In On the classification of all self-dual additive codes over $\textrm{GF}(4)$ of length up to 12 by Danielsen and Parker, they state:

Two self-dual additive codes over $\textrm{GF}(4)$, $C$ and $C^\prime$, are equivalent if and only if the codewords of $C$ can be mapped onto the codewords of $C^\prime$ by a map that preserves self-duality. Such a map must consist of a permutation of coordinates (columns of the generator matrix), followed by multiplication of coordinates by nonzero elements from $\textrm{GF}(4)$, followed by possible conjugation of coordinates.

with the previous definition

Conjugation of $x \in \textrm{GF}(4)$ is defined by $\bar{x} = x^2$.

I am confused what "conjugation of coordinates" means in this context. To me "coordinates" would normally refers to the code matrix's columns, or equivalently the quantum code's qubits. However, here it seems to be referring to the alphabet of the code, or equivalently the Pauli operators of the code's stabilizer generators. If this is the case, what operation does "conjugation of coordinates" represent with respect to the code's stabilizer generators?


I am confused what "conjugation of coordinates" means in this context.

Conjugating coordinates of $\mathcal C$ is equivalent to setting some diagonal elements of Γ to 1.

Read "Theorem 12, on page 8 and 9" for an understanding of the usage, this is further explained on page 15 (last paragraph):

"As mentioned before, the set of self-dual linear codes over GF(4) is a subset of the self-dual additive codes of Type II. Note that conjugation of single coordinates does not preserve the linearity of a code. It was shown by Van den Nest $^{[25]}$ that the code $\mathcal C$ generated by a matrix of the form Γ + $ωI$ can not be linear.

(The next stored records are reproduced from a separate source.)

include hσB he in
-- slow instance unification on the chart algebra, as above
set_option maxHeartbeats 800000 in
/-- **The chart morphism `σ : V ⟶ Spec N`.**  Let `N ⊆ K` be a `k`-subalgebra containing `T` and the
`c · x⁻¹`, `c ∈ I` (so `N ⊇ C = k[T ∪ I·x⁻¹]`), and contained in every `𝒪_{Z,z}`, `z ∈ V = σ_B⁻¹(D₊(xt))`
(for `N = nrm C` and `V` regular this is `nrm_adjoin_le_stalkSubring`).  Then there is `σ : V ⟶ Spec N` with
`σ^*(y)` of value `y`, lying over `Spec T` (`V.ι ≫ ρ = σ ≫ Spec (T → N)`), and PROPER when `ρ` is: `σ`
followed by the affine, hence separated, `Spec N ⟶ Spec (T[It])_{(xt)}` (the ring map taking a chart
function to its value, which lies in `C ⊆ N`) is the proper chart morphism `τ` (rigidity), so Mathlib's
`IsProper.of_comp` applies. [cite: StacksProject, Tag 0804; GortzWedhorn2020, Prop. 3.29] -/
theorem exists_chartMorphism [IsProper ρ] (hx0 : (x : K) ≠ 0)
    (hne : ((σB ⁻¹ᵁ (affineBlowup.chartOpen x hxI).1 : Z.Opens) : Set Z).Nonempty)
    (N : Subalgebra k K) (hTN : T ≤ N) (hIN : ∀ c : ↥T, c ∈ I → (c : K) * (x : K)⁻¹ ∈ N)
    (hNz : ∀ z ∈ σB ⁻¹ᵁ (affineBlowup.chartOpen x hxI).1, ∀ y ∈ N,
      y ∈ ((RatFn.toFunctionField z).range).map e.toRingHom) :
    ∃ σ : ((σB ⁻¹ᵁ (affineBlowup.chartOpen x hxI).1 : Z.Opens) : Scheme.{0}) ⟶ Spec (.of ↥N),
      (∀ y, e (Z.presheaf.germ _ (genericPoint Z)
          (genericPoint_mem_image_top (σB ⁻¹ᵁ (affineBlowup.chartOpen x hxI).1) hne)
          (σ.appTop ((Scheme.ΓSpecIso (.of ↥N)).inv y))) = (y : K)) ∧
      (σB ⁻¹ᵁ (affineBlowup.chartOpen x hxI).1).ι ≫ ρ =
        σ ≫ Spec.map (CommRingCat.ofHom (Subalgebra.inclusion hTN).toRingHom) ∧
      IsProper σ := by
  have hη := genericPoint_mem_image_top (σB ⁻¹ᵁ (affineBlowup.chartOpen x hxI).1) hne
  -- the chart morphism `τ` and the value map `ψ : chart ring → N`
  obtain ⟨τ, hτ, hτp⟩ := exists_chartHom T ρ σB hσB hxI
  obtain ⟨ψ, hψ⟩ := exists_chartRingHom T ρ e he σB hσB hxI τ hτ hη hx0 N hTN hIN
  -- the morphism `σ`
  obtain ⟨σ, hσ⟩ := exists_toSpec_of_forall_mem_stalkSubring e N (σB ⁻¹ᵁ (affineBlowup.chartOpen x hxI).1) hη hNz
  refine ⟨σ, hσ, ι_comp_eq_comp_specMap_of_sectionVal e T ρ he N hTN (σB ⁻¹ᵁ (affineBlowup.chartOpen x hxI).1) hη σ hσ, ?_⟩
  -- `σ ≫ Spec ψ = τ` by rigidity, hence `σ` is proper
  have hσψ : σ ≫ Spec.map ψ = τ := by
    refine hom_ext_of_sectionVal e (σB ⁻¹ᵁ (affineBlowup.chartOpen x hxI).1) hη _ _ fun a => ?_
    have hnat := congrArg (fun φ => φ.hom a) (Scheme.ΓSpecIso_inv_naturality ψ)
    simp only [CommRingCat.hom_comp, RingHom.coe_comp, Function.comp_apply] at hnat
    -- hnat : (ΓSpecIso N).inv (ψ a) = (Spec.map ψ).appTop ((ΓSpecIso A).inv a)
    rw [Scheme.Hom.comp_appTop, CommRingCat.comp_apply]
    erw [← hnat]
    rw [hσ (ψ.hom a)]
    exact hψ a
  haveI : IsProper (σ ≫ Spec.map ψ) := by rw [hσψ]; exact hτp
  exact IsProper.of_comp σ (Spec.map ψ)

end ChartMorphism

end Summit.ResolutionOfSingularities.ResolutionOfSingularities.Theorems.SurfaceTermination.ChartResolution

end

However, if there is a linear code equivalent to $\mathcal C$, it can be found by conjugating some coordinates. Conjugating coordinates of $\mathcal C$ is equivalent to setting some diagonal elements of Γ to 1. Let $A$ be a binary diagonal matrix such that Γ + $A$ + $ωI$ generates a linear code. Van den Nest $^{[25]}$ proved that $\mathcal C$ is equivalent to a linear code if and only if there exists such a matrix $A$ that satisfies Γ$^2$ + $A$Γ + Γ$A$ + Γ + $I$ = $0$. A similar result was found by Glynn et al. $^{[12]}$. Using this method, it is easy to check whether the LC orbit of a given graph corresponds to a linear code. However, self-dual linear codes over GF(4) have already been classified up to length 16, and we have not found a way to extend this result using the graph approach.".

References: [12] D. G. Glynn, T. A. Gulliver, J. G. Maks, M. K. Gupta, The geometry of additive quantum codes, submitted to Springer-Verlag, 2004. Book [25] M. Van den Nest, Local Equivalence of Stabilizer States and Codes, Ph.D. thesis, K. U. Leuven, Leuven, Belgium, May 2005. .PDF (English starts on page 22)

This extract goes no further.